Review Comment:
Summary
=======
The authors make the case for 10 points/vulnerabilities/security threats in the context of link-traversal-based querying that can lead to problems during query execution. The authors do so by making arguments based on literature and technologies from semantic-web and non-semantic web technologies. They conclude with recommendations for developers.
Strong points
=============
* The paper is timely, because with Solid, the substrate for which link-traversal-based querying, starts to become deployed
* The compilation of the points is original
* Link-traversal-based querying on the web, that is on data at least partially from potentially untrusted sources, indeed has peculiarities that need mitigation strategies.
Weak points
===========
* I miss a definition of the main point of this paper: security, with a delineation from safety. Some definitions of the two terms I found on the web make the difference in whether what goes wrong has been *deliberate*. Some of the paper's _security_ vulnerabilities are more safety problems for me, like Section 5.8 syntax errors (unintentionally put in by a human), or Section 5.6 links gone wrong (unintentionally put in by a RDF export from a database, see e.g. the DyLDO study [1]).
* Unclear attack surface / vectors:
* For instance, Section 5.5 assumes a query engine that executes JavaScript before RDFa and JSON-LD is extracted from HTML. As far as I know, such engines are rare.

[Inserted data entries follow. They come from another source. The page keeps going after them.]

/-- **Maximum principle, non-trivial character:** if moreover `χ a₀ ≠ 1` for some `a₀` (a non-zero
quasimomentum), the function vanishes identically — there are no non-zero Bloch waves of non-zero
quasimomentum in the kernel of the lattice Laplacian. [folklore] -/
theorem IsBloch.eq_zero_of_lap_eq_zero (hN : 0 < N) (hB : IsBloch N χ u) (hχ : ∀ a, ‖χ a‖ = 1)
    (hh : ∀ x, lap u x = 0) {a₀ : Site d} (h₀ : χ a₀ ≠ 1) : u = 0 := by
  have hc := hB.apply_eq_of_lap_eq_zero hN hχ hh
  have h1 : (χ a₀ - 1) * u 0 = 0 := by
    have := hB 0 a₀
    rw [hc (0 + (N : ℤ) • a₀) 0, smul_eq_mul] at this
    rw [sub_mul, one_mul, ← this, sub_self]
  have h2 : u 0 = 0 := by
    rcases mul_eq_zero.1 h1 with h | h
    · exact absurd (sub_eq_zero.1 h) h₀
    · exact h
  funext x
  rw [Pi.zero_apply, hc x 0, h2]

/-- **Liouville for periodic discrete-harmonic functions:** an `N`-periodic (`N ≥ 1`) function on
`ℤ^d` in the kernel of the lattice Laplacian is constant. [folklore] -/
theorem apply_eq_of_periodic_of_lap_eq_zero (hN : 0 < N) (hper : ∀ x a : Site d, u (x + (N : ℤ) • a) = u x)
    (hh : ∀ x, lap u x = 0) (x y : Site d) : u x = u y :=
  IsBloch.apply_eq_of_lap_eq_zero (χ := fun _ => 1) hN (fun x a => by rw [one_smul]; exact hper x a)
    (fun _ => by simp) hh x y

end Harmonic

/-! ### Torus form: closed `1`-cochains on the discrete torus `(ℤ/Nℤ)^d` are constant plus exact

The `N`-periodic statements above, transported to functions on `TorusSite d N = Fin d → ZMod N` along the
projection `Torus.proj N : ℤ^d → (ℤ/Nℤ)^d` (pull back, apply `exists_const_add_d₀_of_periodic`, push the periodic
primitive down through integer representatives). Closedness is stated by the explicit plaquette formula, so that
this file needs no torus-coboundary import (`LatticeForm.td₁` of `AbelianTorusCochains.lean` unfolds to it). -/

section Torus

open Literature.Probability.LatticeModels (TorusSite Torus.proj Torus.proj_apply)

variable {N : ℕ}

/-- The coboundary of a `0`-cochain on the discrete torus: `td₀ μ (y, i) = μ (y + eᵢ) - μ y`. [folklore] -/
def td₀ (μ : TorusSite d N → A) : TorusSite d N → Fin d → A :=
  fun y i => μ (y + Pi.single i 1) - μ y

/-- Integer representatives of a torus point (coordinatewise `ZMod.val`). [folklore] -/
def repZ (y : TorusSite d N) : Site d := fun j => ((y j).val : ℤ)

/-- `Torus.proj ∘ repZ = id`. [folklore] -/
theorem proj_repZ [NeZero N] (y : TorusSite d N) : Torus.proj N (repZ y) = y := by
  funext j
  simp [repZ, Torus.proj_apply]

/-- The projection does not see translations by the sublattice `N•ℤ^d`. [folklore] -/
theorem proj_add_zsmul (x a : Site d) : Torus.proj N (x + (N : ℤ) • a) = Torus.proj N x := by
  funext j
  simp [Torus.proj_apply]

/-- The projection intertwines the unit translations. [folklore] -/
theorem proj_add_e (x : Site d) (i : Fin d) :
    Torus.proj N (x + e i) = Torus.proj N x + Pi.single i 1 := by
  funext j
  by_cases hj : j = i
  · subst hj; simp [Torus.proj_apply]
  · simp [Torus.proj_apply, Pi.single_eq_of_ne hj]

/-- Two lattice points with the same projection differ by an element of `N•ℤ^d`. [folklore] -/
theorem exists_eq_add_zsmul_of_proj_eq {x x' : Site d} (h : Torus.proj N x = Torus.proj N x') :
    ∃ a : Site d, x' = x + (N : ℤ) • a := by
  have hd : ∀ j, (N : ℤ) ∣ x' j - x j := by
    intro j
    have := congrFun h j
    simp only [Torus.proj_apply] at this
    exact (ZMod.intCast_eq_intCast_iff_dvd_sub _ _ _).1 this
  choose a ha using hd
  refine ⟨a, funext fun j => ?_⟩
  have := ha j
  simp only [Pi.add_apply, Pi.smul_apply, smul_eq_mul]
  linarith

/-- **`H¹` of the discrete torus `(ℤ/Nℤ)^d` is spanned by the constant `1`-cochains:** a `1`-cochain `θ` on
`TorusSite d N` with vanishing plaquette sums (`θ(y,i) + θ(y+eᵢ,j) - θ(y+eⱼ,i) - θ(y,j) = 0`, i.e. `td₁ θ = 0`) is a
CONSTANT plus the coboundary of a `0`-cochain, `θ = c + td₀ μ`, with `c i = N⁻¹ • ∑_{t<N} θ(t eᵢ; i)` the cycle
average; over any field in which `N ≠ 0`. (This is the hypothesis (Hdg) of the one-block-torus uniqueness
`Beta.TorusKKTUniqueness.torus_uniqueness`, for the concrete torus.) [folklore] -/
theorem exists_const_add_td₀ {𝕜 : Type*} [Field 𝕜] {V : Type*} [AddCommGroup V] [Module 𝕜 V]
    [NeZero N] (hN : (N : 𝕜) ≠ 0) (θ : TorusSite d N → Fin d → V)
    (hcl : ∀ (y : TorusSite d N) (i j : Fin d),
      θ y i + θ (y + Pi.single i 1) j - θ (y + Pi.single j 1) i - θ y j = 0) :
    ∃ (c : Fin d → V) (μ : TorusSite d N → V), θ = (fun _ => c) + td₀ μ ∧
      ∀ i, c i = (N : 𝕜)⁻¹ • ∑ t ∈ Finset.range N, θ (Torus.proj N ((t : ℤ) • e i)) i := by
  -- pull back to an `N`-periodic closed cochain on `ℤ^d`
  set Θ : Site d → Fin d → V := fun x => θ (Torus.proj N x) with hΘ
  have hper : ∀ x a : Site d, Θ (x + (N : ℤ) • a) = Θ x := by
    intro x a; simp only [hΘ, proj_add_zsmul]
  have hclZ : d₁ Θ = 0 := by
    funext x i j
    simp only [d₁, hΘ, proj_add_e, Pi.zero_apply]
    exact hcl _ i j
  obtain ⟨c, μZ, hμper, hdec, hc⟩ := exists_const_add_d₀_of_periodic hN hper hclZ
  refine ⟨c, fun y => μZ (repZ y), ?_, ?_⟩
  · funext y i
    -- `θ y i = Θ (repZ y) i = c i + μZ (repZ y + eᵢ) - μZ (repZ y)`
    have h1 : θ y i = Θ (repZ y) i := by simp only [hΘ, proj_repZ]
    have h2 := congrFun (congrFun hdec (repZ y)) i
    simp only [Pi.add_apply, d₀] at h2
    -- the two lifts of `y + eᵢ` differ by a period
    have h3 : Torus.proj N (repZ y + e i) = Torus.proj N (repZ (y + Pi.single i 1)) := by
      rw [proj_add_e, proj_repZ, proj_repZ]
    obtain ⟨a, ha⟩ := exists_eq_add_zsmul_of_proj_eq h3
    have h4 : μZ (repZ (y + Pi.single i 1)) = μZ (repZ y + e i) := by rw [ha, hμper]
    simp only [Pi.add_apply, td₀]
    rw [h1, h2, h4]
  · intro i
    rw [hc i]

/-- **The same `H¹` statement for uncurried, direction-first indexed cochains** `D : Fin d × (Fin d → ZMod N) → V`
(the indexing of `Beta.OneBlockTorusKKT`: `d1 D ((κ,l),x) = D (κ,x) + D (l, x + e κ) − D (κ, x + e l) − D (l,x)`,
`d0 μ (κ,x) = μ (x + e κ) − μ x`, `const c (κ,x) = c κ`): vanishing plaquette sums ⇒ `D = const c + d0 μ` pointwise.
The `EuclideanSpace ℝ _` form used there is this statement read through `WithLp.equiv`. [folklore] -/
theorem exists_const_add_grad_prod {𝕜 : Type*} [Field 𝕜] {V : Type*} [AddCommGroup V] [Module 𝕜 V]
    [NeZero N] (hN : (N : 𝕜) ≠ 0) (D : Fin d × TorusSite d N → V)
    (hcl : ∀ (κ l : Fin d) (x : TorusSite d N),
      D (κ, x) + D (l, x + Pi.single κ 1) - D (κ, x + Pi.single l 1) - D (l, x) = 0) :
    ∃ (c : Fin d → V) (μ : TorusSite d N → V),
      ∀ (κ : Fin d) (x : TorusSite d N), D (κ, x) = c κ + (μ (x + Pi.single κ 1) - μ x) := by
  obtain ⟨c, μ, hdec, -⟩ :=
    exists_const_add_td₀ (𝕜 := 𝕜) hN (fun y i => D (i, y)) (fun y i j => hcl i j y)
  refine ⟨c, μ, fun κ x => ?_⟩
  have := congrFun (congrFun hdec x) κ
  simpa [td₀] using this

end Torus

end LatticeForm

end Literature.MathematicalPhysics.QuantumFieldTheory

Maybe it would be good to introduce different classes of engines first and their components. Engines that, e.g., only operate on Turtle/RDF+XML/N-Triples, would not be affected.
* In the introduction the authors say that the paper is about the integrity of a user's data. What is the notion of integrity applied here? Which vulnerabilities would result in changes to a user's data?
* Are the authors talking about the vulnerability of engines for federated SPARQL (Section 5.2) or engines for dereferencing URIs (Section 5.8)?
* Missing related work or state-of-the-art technologies
* Section 5.8 talks about document corruption, to which the authors add un-available sources. Here, the authors again refer to the DyLDO study [1]. Thus, we have two points here: the meaning of an unavailable source, the meaning of a syntactically wrong document, both require research in my opinion, and a pointer to HTML browsers' Quirks modes is missing. On top, the authors miss a third point: inconsistent data, for which there are mitigation strategies as well.
* Section 5.1 talks about unauthoritative statements. There are papers on authoritative statements that have not been cited in the paper, e.g. [2]. I would be interested in the notion of trust that the authors apply in this section.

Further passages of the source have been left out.